Le 10eme festival international du film d’Okinawa présente dans sa sélection de comédie de patrimoine Gosses de Tokyo, film muet du maître Ozu Yasujirô datant de 1932.
Produit par la Shoshiku, Gosses de Tokyo offre à Ozu l’occasion de parfaire son style. Agé alors de 29 ans, il réalise là son dernier film muet après déjà près de dix ans de carrière.
Le film relate le parcours d’un couple et de ses deux garçons qui déménagent dans la banlieue de Tokyo. A l’arrivée rien n’est vraiment très rose : Les enfants sont tyrannisés par une bande de jeunes garçons et le père subit pas mal de pression au travail.
Ce qui intéresse Ozu ici – et a fortiori dans son œuvre- c’est le parallèle entre le regard de l’adulte et de l’enfant. La cruauté des deux mondes est certaine, et forcément liée. Le cinéaste peint un monde où les brimades ne cessent jamais vraiment, dans lequel la pression du résultat est omniprésente. Quand le père parle à ses enfants, ce n’est que pour leur rappeler d’être parfait à l’école car lui avait des 20 partout. Pendant ce temps-là, le père doit faire des courbettes au travail pour être bien vu.
Mais le monde de l’enfance à ses instants de fantaisie, toujours. Ozu montre le combat de ces deux garçons pour garder le droit à la liberté et au rêve. Alors pour fuir, ils font l’école buissonnière, un geste fort de rébellion. Ozu capte ces instants suspendus ou l’insouciance reprend ses droits, même si ce n’est que pour un temps. On retrouve le style si particulier du cinéaste qui s’affirme de plus en plus : les plans très bas, les mouvements de caméra qui se font rare (sauf peut-être un travelling assez saisissant des hommes au travail complètement exténués).
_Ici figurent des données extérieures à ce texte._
import Summits.HodgeConjecture.HodgeConjecture.Theorems.R90S9DefiniteXiMembershipCut      -- ★ p861479 (p04): the (AE) clause and (S-G) tail currency of `hRig` (D6)
import Summits.HodgeConjecture.HodgeConjecture.Theorems.R90S5EvpOfAeRouting             -- ★ p861517 (S5): brings ★ `RoutesAt`, `clFinChoice`, the rung-0 Haar ∕ Keys suppliers (`F0P3Rung0HaarPackage`, `exists_keysData_of_keysCaseTwo`, `keysCaseTwo_of_stubs`)
import Summits.HodgeConjecture.HodgeConjecture.Theorems.R90S5HasFinComponentOfDiscrete    -- ★ (K2E1-p12): `R90.S5.admUnitConstituents_nonempty_of_anisotropic` (AFA at anisotropic `H`, ★ p861871)
import Summits.HodgeConjecture.HodgeConjecture.Theorems.R90S5FamilyPinOfSplitCofinite       -- ★ (S5 road S): `R90.S5.xi_eq_of_routesAt_of_memXiFamily_of_not_mem` — routed by `ξ` + in the `ξ′`-envelope ⇒ `ξ = ξ′`
import HarnessLib

/-!
# R90-TF · S9 «InnerForm-13.3.6 (c)» — THE READ-BACK PIN OF THE (AE-ⅱ) CUT, Γ-FREE: (AE) + «`P` lies in a ξ′-local family whose second members are the SIGNED witnesses» ⟹ (S-G)
# (Rogawski 1990 Thm. 14.6.4 p. 244 «there exists a UNIQUE ξ … `Π′ = Π′(ξ)`»; `Π′(ξ_v) = Π(ξ_v) = {πⁿ(ξ_v), πˢ(ξ_v)}` p. 244; Prop. 13.1.3 (d), Prop. 13.1.4 p. 199; §12.2 (2) p. 174)

Cell `hodgecm-mathlib`, crux H413 (`stmt-HodgeConjecture-24833`, lane `--supports … --as helper`), route of record `HCCMUnconditional` (no route verbs; count-neutral).
Programme R90-TF (brief `director/R90-BRIEF.v2.md` 1f40d54518340a35), section S9 = InnerForm-13.3.6 (c) (base `R90-IF`); seat R90-IF-p06 (g0); R90-IF-plan (g0) RULING 16:30:40Z (1):
«p06's sequel after (E)∕(H) ★ is the `hback` READ-BACK pin (unique ξ′ [14.6.4] + Π′(ξ_v) = {πⁿ, πˢ}(ξ_v) ∘ e [p. 244, 13.1.3 (d)] + πˢ ∘ e = hQS-witness [S3 ★])».  THIS FILE proves that
pin's CONTENT in the tree's concrete D6 currency, Γ-free: the engine ★ `definiteAeRigidityAt_of_parts` (p861961) takes
`hback : ∀ ξ′ h₁ hS, Γ.evp (Γ.PiXi′ ξ′ h₁ hS) Pξ → Γ.mem′ π′ (Γ.PiXi′ ξ′ h₁ hS) → ‹(S-G) tail›`; at the CONCRETE datum (R90-IF-p01 `InnerFormSec146Data`, `memPrimeFin (classOf P) F ↔
LocalConstituentsIn P F`, `Π′(ξ′)`'s finite part = a ξ′-local family ★ `IsXiLocalFamily` with the record's SIGNED second members) `Γ.mem′ π′ (Γ.PiXi′ ξ′ …)` READS «`LocalConstituentsIn P F`
for a ξ′-local family `F` whose second members are the `hQS ξ′`-witnesses» — and from THAT plus (AE) this file derives the (S-G) tail (`sgTail_of_ae_of_xiLocalFamily`), so the
datum-level `hback₀` is `fun ξ′ h₁ hS _ hmem′ => sgTail_of_ae_of_xiLocalFamily … hAE ξ′ F hF hmem′ hFs` with `hF`, `hFs` the datum's own ★ read-backs.  THEOREMS ONLY (no `def`,
no instance, no notation, no named fact, no `sorry`).
HONEST LABEL: HC_CM is proved only modulo the 7 printed citations (2 remaining named inputs: hLiu418 = stmt-HodgeConjecture-24832, h413 = stmt-HodgeConjecture-24833) — until
rung 0 closes.  D6 book-keeping + ★ S5 rigidity of `ξ` from the split places; no leaf moves; REL ≠ ★ ≠ BUILT.

THE MATHEMATICS.  (AE) routes `P` by `ξ` off a finite `S` (§1 `routesAt_of_ae`: at an anisotropic `H` the chosen class ★ `clFinChoice P v` IS a constituent — «AFA» ★
`R90.S5.admUnitConstituents_nonempty_of_anisotropic` — so the (AE) clauses pin it: split `v` by the singleton ★ `cmSplitPacket_members`, non-split `v` at the V6 Keys data).  If
moreover `P`'s finite constituents lie in a ξ′-LOCAL FAMILY `F` (★ `IsXiLocalFamily`: split packets of `ξ′` at the fixed witnesses; at non-split `v`, `⟨x ∘ e′, s⟩` with
`x ∈ JH(i_G(χ_{ξ′})) = {πⁿ, π²}` and `s` supercuspidal), then `ξ = ξ′` — Rogawski's «UNIQUE `ξ`» of Thm. 14.6.4, here by ★ `R90.S5.xi_eq_of_routesAt_of_memXiFamily_of_not_mem`
(the split places off a finite set determine `ξ`: ★ `OneDimAutRepH.ext_of_exists_bc_localComponent_eq_of_split_of_not_mem`, Chebotarev-free).  Then at EVERY non-split `v`, frame
`(T, a)` and Keys labels `(π², πⁿ)`: a `v`-constituent `c` of `P` is a member of `F v = ⟨x ∘ e′, s⟩`; either `c = x ∘ e′` with `x ∈ {πⁿ, π²}` (★ `KeysCaseTwoLabels`), and
`x ∘ e′ = x ∘ e` (★ `comap_cmDatumLocalCongr_symm_eq`, K5 congruence independence for `N = 3`), or `s = some c`, and then `c` is the SIGNED witness `((hQS ξ).1 v …).πs` by
the family's pin `hFs` (at the datum: the record's `πˢ` IS the `hQS`-witness, frame-independent by S3's ★ signed uniqueness ∕ R90-IF-p03's ★ value law
`R90.S9.comap_signedPis_eq_signedPis_transport`).  That is the (S-G) tail of `hRig`, BYTE FOR BYTE.

[cite: Rogawski1990, §14.6 Thm. 14.6.4 p. 244; §13.1 Prop. 13.1.3 (d), Prop. 13.1.4 p. 199; §12.2 (2) pp. 173–174; §13.3 Thm. 13.3.5 p. 202, p. 201; §4.13 Lemma 4.13.1 (b); §14.2 p. 234]
[cite: FlathCorvallis1979, Thm. 3] [cite: CasselsFrohlichANT1967, Ch. VII §4 Prop. 4.1]
-/

set_option autoImplicit false
-- the mandated namespace repeats `HodgeConjecture.HodgeConjecture`, as in every `Theorems/*.lean` of this sub-problem
set_option linter.dupNamespace false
En résulte, une expérience attachante, malgré l’absence du Benshi (homme qui narrait les films muets au Japon), burlesque et tendre sans oublier la cruauté parfois désarmante. Tout le cinéma d’Ozu est déjà là, jusque dans les plans fixes où il ne se passe pas grand-chose en apparence : le père qui s’étire, le linge blanc qui sèche au vent, la maman qui s’habille quand vient le jour de paie. Autant de respiration dans le récit, des silences dans le silences qui en disent tellement beaucoup. En voyant Gosses de Tokyo, on cerne déjà pourquoi, Ozu Yasujirô est un des plus réalisateurs de l’histoire du cinéma.
Jérémy Coifman.
Gosses de Tokyo de Ozu Yasujirô. Japon. 1932.